Lingareddy V, Mohiuddin M, Marks G
Department of Radiation Oncology, Thomas Jefferson University Hospital, Philadelphia, Pennsylvania 19107.
Cancer. 1994 Apr 1;73(7):1805-10. doi: 10.1002/1097-0142(19940401)73:7<1805::aid-cncr2820730706>3.0.co;2-x.
Clinical stage of disease is an important selection criterion for choice of primary treatment and strategies for adjunctive therapy for most cancers. For adenocarcinoma of the rectum, strategies for adjuvant treatment are based primarily on pathologic stage alone, without consideration of presenting clinical factors. This analysis was undertaken to assess the effect of patient selection on results of adjunctive therapy.
Three groups of patients with Astler-Coller Stage B2 and C rectal cancer were compared to assess the effect of patient selection factors on outcome of treatment after adjuvant postoperative radiation. Thirty-two patients in Group 1 received only 5 Gy preoperatively; 54 patients in Group 2 received low-dose (5 Gy) preoperative and high-dose (45 Gy) postoperative radiation; and 53 patients in Group 3 received high-dose (45 Gy) postoperative radiation. All patients have a minimum follow-up of 5 years. Whereas Group 1 and Group 2 patients were similar in distribution by clinical tumor characteristics, Group 3 had more patients with poor clinical features: higher median age, more men, and a higher proportion of tumors in the distal rectum. Group 3 also had a slightly higher percentage of C2 tumors compared with the other two groups.

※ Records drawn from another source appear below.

import Summits.HodgeConjecture.HodgeConjecture.Theorems.F0P3XiPinSphericalOfSqIntNotSpherical     -- ★ (F0P3-p03): XP ⟸ (SqNS), and its ★ inputs (`exists_spherical_constituent`, Tate 3.2.1 bridges)
import Summits.HodgeConjecture.HodgeConjecture.Theorems.F0P3SqIntNotSphericalNonsplitCofinite     -- ★ p833536 (B-p08 (g23)): SqNS♭ body, hypothesis-free (road (B))
import HarnessLib

/-!
# LETTER #79 «XP» `Rogawski1990.XiPinSphericalCofinite` IS A THEOREM — `πⁿ(ξ_v)` is `U(Φ₃)(𝒪_v)`-spherical at almost every non-split place

Cell `hodgecm-mathlib`, F0∕P3 «U3-mult», crux H413 (`stmt-HodgeConjecture-24833`), floor-0 socket `F0HJ3a` (`stmt-HodgeConjecture-27456`, closer
`Cruxes/H413/Lines/F0_U3LettersRung1.lean`, REGISTERED STUB `stub_79 : ∀ L, XiPinSphericalCofinite L`); fan-B row #79 (XP), typed by B-p08 (g19) ★ p819257
as a LETTER because its in-house road needed «square-integrable ⇒ not `K_v`-spherical» — which road (B) has now made a theorem at the non-split places
(★ p833536 `F0P3SqIntNotSphericalNonsplitCofinite.squareIntegrableNotSpherical_nonsplit_cofinite`, over B-p08 (g20) L3∕L4, A-p03 (g22) (L2-gen)∕(L1)∕(L1b),
B-p08 (g23) (L5-gen)∕(L5-CM)).  Seat B-p08 (g23).  PROOF LANE: theorems only; no `def`, no instance, no notation, no `sorry`.

THE ARGUMENT is ★ `F0P3XiPinSphericalOfSqIntNotSpherical.xiPinSphericalCofinite_of_eventually_not_isSpherical_of_isSquareIntegrable` VERBATIM, except that its
hypothesis `hSq` is only ever applied under the non-split guard `hns` — so the GUARDED form SqNS♭ (★ p833536) suffices: at a place `v` in the intersection of
the four cofinite sets (SqNS♭; `μω` unramified above `v` ★ `HeckeCharacter.isUnramifiedAt_cofinite_holds` + ★ `eventually_forall_placesOver`; `η`, `ψ` trivial on
the `v`-units ★ `eventually_torusLocalComponent_eq_one`), if `v` is non-split, the `K_v`-spherical admissible constituent of `i_G(χ_ξ,v)` (★
`F0P3XiUnramNonsplitInstance.exists_spherical_constituent`, [Rogawski1990 §4.5; Bump1997 Prop. 4.2.3]) is `πn` or `πs` by the Keys labels, and it is not the
square-integrable `πs` by SqNS♭ — hence `πn` is spherical.

* `xiPinSphericalCofinite_of_nonsplit_cofinite` — XP from the GUARDED local fact (hypothesis = ★ p833536's statement, token for token);
* **`xiPinSphericalCofinite_holds : ∀ (L : Type) [Field L] [NumberField L] [IsCMField L], XiPinSphericalCofinite L`** — LETTER #79 DISCHARGED, hypothesis-free;
* `stub_79` — the same theorem under the REGISTERED STUB's verbatim header (socket 27456), for the closer's next edition to fold BY NAME
  (`stub_79 := F0P3XiPinSphericalCofiniteHolds.stub_79`, or `… := fun L _ _ _ => xiPinSphericalCofinite_holds L`).

Print: [Rogawski1990] Thm. 13.3.6 (b) p. 202 («`⊗ πⁿ(ξ_v)` occurs discretely with multiplicity one»), §12.2 case (2) pp. 173–174; [FlathCorvallis1979] Thm. 3;
[Macdonald1971] Ch. V §3; [Casselman1980] §4.  NOTE: print proves XP GLOBALLY (automorphy + Flath); the tree's proof is LOCAL (Bruhat–Tits tree of the rank-one
group: a `K_v`-spherical class is never square-integrable modulo the centre), valid at every non-split place unramified in `L`, dyadic places included.
HONEST LABEL: HC_CM is proved only modulo the printed citations (2 named inputs hLiu418, h413 remain; behind them the booked printed statements) until rung 0
closes; this file discharges ONE booked letter (#79) and is otherwise silent about HC_CM.
-/

set_option autoImplicit false
set_option linter.dupNamespace false

noncomputable section

open NumberField IsDedekindDomain MeasureTheory Filter

namespace Summit.HodgeConjecture.HodgeConjecture.Cruxes.H413.F0P3XiPinSphericalCofiniteHolds

open Literature.NumberTheory Literature.NumberTheory.Automorphic Literature.NumberTheory.Automorphic.UnitaryGroup
open Literature.NumberTheory.Rogawski1990 Literature.NumberTheory.GaloisRepresentations
open Summit.HodgeConjecture.HodgeConjecture.Cruxes.H413.F0P3XiLocalFamilyOfRecord (eventually_torusLocalComponent_eq_one semilocalComponent_eq_one_of_forall_isUnramifiedAt)

variable (L : Type) [Field L] [NumberField L] [IsCMField L]

/-- **XP from the GUARDED local fact SqNS♭**: if, for all but finitely many finite places `v` of `L⁺` THAT DO NOT SPLIT in `L`, no square-integrable-mod-centre class of
`U(Φ₃)(L⁺_v)` is `U(Φ₃)(𝒪_v)`-spherical (hypothesis `hSq` = ★ `squareIntegrableNotSpherical_nonsplit_cofinite L`'s statement, token for token), then letter #79
★ `XiPinSphericalCofinite L` holds — the proof of ★ `xiPinSphericalCofinite_of_eventually_not_isSpherical_of_isSquareIntegrable` with `hSq` applied under `hns`.
[cite: Rogawski1990, §12.2 (2) pp. 173–174; Thm. 13.3.6 (b) p. 202] [cite: Macdonald1971, Ch. V §3] [cite: TateThesis1967, Lemma 3.2.1] -/
theorem xiPinSphericalCofinite_of_nonsplit_cofinite
    (hSq : ∀ᶠ v : HeightOneSpectrum (𝓞 ↥(maximalRealSubfield L)) in cofinite,
      (∀ w : PlacesOver L v, IsCMField.complexConj L • w.1 = w.1) →
      ∀ [MeasurableSpace (Gqs L v ⧸ Subgroup.center (Gqs L v))] [BorelSpace (Gqs L v ⧸ Subgroup.center (Gqs L v))]
        (μZ : Measure (Gqs L v ⧸ Subgroup.center (Gqs L v))) [μZ.IsHaarMeasure] (c : IrrClass (Gqs L v)),
        c.IsSquareIntegrable μZ → ¬ c.IsSpherical (cmLocalIntegralLevel L 3 (qsForm L) v)) :
    XiPinSphericalCofinite L := by
  intro μω _hμu ξ
  filter_upwards [hSq, eventually_forall_placesOver (F := ↥(maximalRealSubfield L)) L (HeckeCharacter.isUnramifiedAt_cofinite_holds μω),
    eventually_torusLocalComponent_eq_one L ξ.η, eventually_torusLocalComponent_eq_one L ξ.ψ] with v hv hμ hη hψ
  intro hns _hquad _ _ μZ _ πs πn hK hs _hn
  -- THE spherical admissible constituent of `i_G(χ_ξ,v)` (unramified data at `v`: Tate 3.2.1 bridges)
  obtain ⟨r, hrc, -, hr1, -⟩ := F0P3XiUnramNonsplitInstance.exists_spherical_constituent L v (μω.semilocalComponent L v)
    (torusLocalComponent L (IsCMField.complexConj L) v ξ.η) (torusLocalComponent L (IsCMField.complexConj L) v ξ.ψ)
    (semilocalComponent_eq_one_of_forall_isUnramifiedAt L v μω hμ) (fun t _ => hη hns t) (fun t _ => hψ hns t)
  have hsph : (IrrClass.mk r).IsSpherical (cmLocalIntegralLevel L 3 (qsForm L) v) := (IrrClass.isSpherical_mk r _).2 hr1
  -- it is `πn` or `πs` (Keys' labels), and `πs` is square-integrable hence not spherical (SqNS♭ at the non-split `v`)
  rcases (hK.2 (IrrClass.mk r)).1 hrc with h | h
  · exact h ▸ hsph
  · exact absurd (h ▸ hsph) (hv hns μZ πs hs)

/-- **LETTER #79 «XP» IS A THEOREM**: for every CM field `L`, ★ `Rogawski1990.XiPinSphericalCofinite L` — for every unitary Hecke character `μω` and every
one-dimensional automorphic `ξ` of `U(2) × U(1)`, at all but finitely many non-split places the non-square-integrable Keys constituent `πⁿ(ξ_v)` of `i_G(χ_{ξ,v})` is
`U(Φ₃)(𝒪_v)`-spherical.  Hypothesis-free: `xiPinSphericalCofinite_of_nonsplit_cofinite` at ★ p833536 `squareIntegrableNotSpherical_nonsplit_cofinite` (road (B)).
[cite: Rogawski1990, Thm. 13.3.6 (b) p. 202; §12.2 (2) pp. 173–174] [cite: FlathCorvallis1979, Thm. 3] [cite: Macdonald1971, Ch. V §3] [cite: Casselman1980, §4] -/
theorem xiPinSphericalCofinite_holds : ∀ (L : Type) [Field L] [NumberField L] [IsCMField L], XiPinSphericalCofinite L :=
  fun L _ _ _ => xiPinSphericalCofinite_of_nonsplit_cofinite L
    (F0P3SqIntNotSphericalNonsplitCofinite.squareIntegrableNotSpherical_nonsplit_cofinite L)

/-- **REGISTERED STUB #79 of socket `F0HJ3a` (closer `Cruxes/H413/Lines/F0_U3LettersRung1.lean` :685), verbatim header, now PROVED** —
★ `Rogawski1990.XiPinSphericalCofinite` at every CM field (`xiPinSphericalCofinite_holds`). [cite: Rogawski1990, Thm. 13.3.6 (b) p. 202; §12.2 (2) pp. 173–174] -/
theorem stub_79 : ∀ (L : Type) [Field L] [NumberField L] [IsCMField L], XiPinSphericalCofinite L :=
  xiPinSphericalCofinite_holds

end Summit.HodgeConjecture.HodgeConjecture.Cruxes.H413.F0P3XiPinSphericalCofiniteHolds

end
import Summits.BirchSwinnertonDyer.BirchSwinnertonDyer.Theorems.EisensteinDepletionAtTwoStarE1MTwoPrints
import HarnessLib

/-!
# Crux (★-GO₂^Σ) `StarGO2Sigma` (stmt-BirchSwinnertonDyer-27046) FROM MODULARITY + TWO PRINTS: (F) and UBD — line `star`, ledger form
# (lead star-p1 GEN 23, 2026-08-29)

Line `star` v19 (Theorems/EisensteinDepletionAtTwoStarE1MTwoPrints + …StarOddManinDoor, lead GEN 21) proves the generic half `StarGO2Sigma` of the
Σ-split of E1M_NSF from modularity, (OddManin₂) and UBD (`KummerDoor.starGO2Sigma_of_modularity_oddManin_ubd`: line kummer's K-Θ door with the
Abbes–Ullmo input cut to its residue «the `X₀(N)`-Manin multiple `q` is odd»), and DERIVES (OddManin₂) from modularity + (F) + UBD by the parity
split (`EvenBranch.oddManinAtTwo_of_cuspNonsingular_ubd`: even square law, étale second point, double lift).  `StarGO2Sigma` has no modularity
binder of its own (its binders carry the newform `f` of `W` and `W₀`, but the K-Θ door needs the level = conductor print for OTHER curves of the
class), so modularity `exists_isNewformOf` stays a third named hypothesis here.  This file records the composite BY NAME so that the ledger carries
the conditional result on item 27046 itself.

HONEST FRAMING: a CONDITIONAL RESULT — `StarGO2Sigma` is proved MODULO modularity `exists_isNewformOf` [Wiles, Taylor–Wiles, BCDT] and the two named
published facts `gamma1Parametrization_cuspImage_nonsingularReduction` [(F): Conrad–Edixhoven–Stein 2003 §6.1.2 + Katz–Mazur Thm. 12.6.1 + Silverman
ATAEC IV.9.1] and `CalegariDimitrovTang2025_unboundedDenominators` [UBD]; item 27046 is NOT closed by this file; the leaf T-r3₂ and BSD are NOT proved
(PARTITION D-0054: none — r_an ≥ 2, axis S0; no S0 motion).  No `sorry`, no new definition.
-/

set_option linter.dupNamespace false
set_option autoImplicit false

noncomputable section

namespace Summit.BirchSwinnertonDyer.BirchSwinnertonDyer.Theorems.DepletionAtTwo.StarTwoPrints

open Literature.NumberTheory.EllipticCurves.ModularForms
open Summit.BirchSwinnertonDyer.BirchSwinnertonDyer.Theorems.DepletionAtTwo

/-- **(★-GO₂^Σ) `StarGO2Sigma` (stmt-BirchSwinnertonDyer-27046) from modularity + the two prints (F) + UBD** —
`KummerDoor.starGO2Sigma_of_modularity_oddManin_ubd` with (OddManin₂) supplied by `EvenBranch.oddManinAtTwo_of_cuspNonsingular_ubd`.
CONDITIONAL RESULT (three named facts: modularity, (F), UBD); 27046 is NOT closed; BSD is not proved.
[cite: Wiles1995] [cite: ConradEdixhovenStein2003, §6.1.2 proof of Lemma 6.1.6 (p. 381)] [cite: CalegariDimitrovTang2025, Thm. 1.0.1]
[cite: Vatsal2005, Thm. 1.1] -/
theorem starGO2Sigma_of_modularity_twoPrints (hnf : exists_isNewformOf)
    (hF : gamma1Parametrization_cuspImage_nonsingularReduction)
    (hU : Literature.NumberTheory.Automorphic.CalegariDimitrovTang2025_unboundedDenominators) :
    Summit.BirchSwinnertonDyer.BirchSwinnertonDyer.Theses.EisensteinDepletionAtTwo.StarGO2Sigma :=
  KummerDoor.starGO2Sigma_of_modularity_oddManin_ubd hnf (EvenBranch.oddManinAtTwo_of_cuspNonsingular_ubd hnf hF hU) hU

end Summit.BirchSwinnertonDyer.BirchSwinnertonDyer.Theorems.DepletionAtTwo.StarTwoPrints

end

Treatment was well tolerated with minimal side effects. Patients in Group 1 had no long-term complications. Four percent of patients (2 of 54) in Group 2 and 6% of patients (3 of 53) in Group 3 experienced major small bowel complications. The incidence of local recurrence was 34% (11 of 32) in Group 1, 9% (5 of 54) in Group 2, and 21% (11 of 53) in Group 3. The incidence of distant metastasis was 28% (9 of 32), 22% (12 of 54), and 38% (20 of 53), respectively. Absolute 5-year survival rates were 54%, 72%, and 41% in these three groups, respectively.
Low-dose preoperative adjunctive radiation alone (Group 1) resulted in a high incidence of local recurrence and poor survival compared with patients treated more appropriately with low-dose preoperative plus adjunctive postoperative irradiation (Group 2). In spite of postoperative radiation, patients with clinically unfavorable rectal cancer (Group 3) did worse than carefully selected patients, although both were nominally Stage B2 and C. Careful patient selection before surgery, histopathologic stage of disease postsurgery, and adequate adjunctive therapy are all important factors in obtaining the best results from adjunctive therapy.
疾病的临床分期是大多数癌症选择初始治疗及辅助治疗策略的重要依据。对于直肠癌,辅助治疗策略主要仅基于病理分期,而未考虑就诊时的临床因素。本分析旨在评估患者选择对辅助治疗结果的影响。
比较三组阿斯泰勒 - 科勒B2期和C期直肠癌患者,以评估患者选择因素对术后辅助放疗后治疗结果的影响。第一组32例患者术前仅接受5 Gy放疗;第二组54例患者接受低剂量(5 Gy)术前及高剂量(45 Gy)术后放疗;第三组53例患者接受高剂量(45 Gy)术后放疗。所有患者的随访时间均至少为5年。第一组和第二组患者在临床肿瘤特征分布上相似,而第三组有更多临床特征较差的患者:年龄中位数更高、男性更多且直肠远端肿瘤比例更高。与其他两组相比,第三组C2期肿瘤的比例也略高。
治疗耐受性良好,副作用极小。第一组患者无长期并发症。第二组4%(54例中的2例)的患者和第三组6%(53例中的3例)的患者出现了严重的小肠并发症。局部复发率在第一组为34%(32例中的11例),第二组为9%(54例中的5例),第三组为21%(53例中的11例)。远处转移率分别为28%(32例中的9例)、22%(54例中的12例)和38%(53例中的20例)。这三组的5年绝对生存率分别为54%、72%和41%。
与接受更合适的低剂量术前加辅助术后放疗的患者(第二组)相比,单纯低剂量术前辅助放疗(第一组)导致局部复发率高且生存率低。尽管进行了术后放疗,但临床情况不佳的直肠癌患者(第三组)比经过精心挑选的患者情况更差,尽管两组名义上均为B2期和C期。术前仔细挑选患者、术后疾病的组织病理学分期以及充分的辅助治疗都是从辅助治疗中获得最佳结果的重要因素。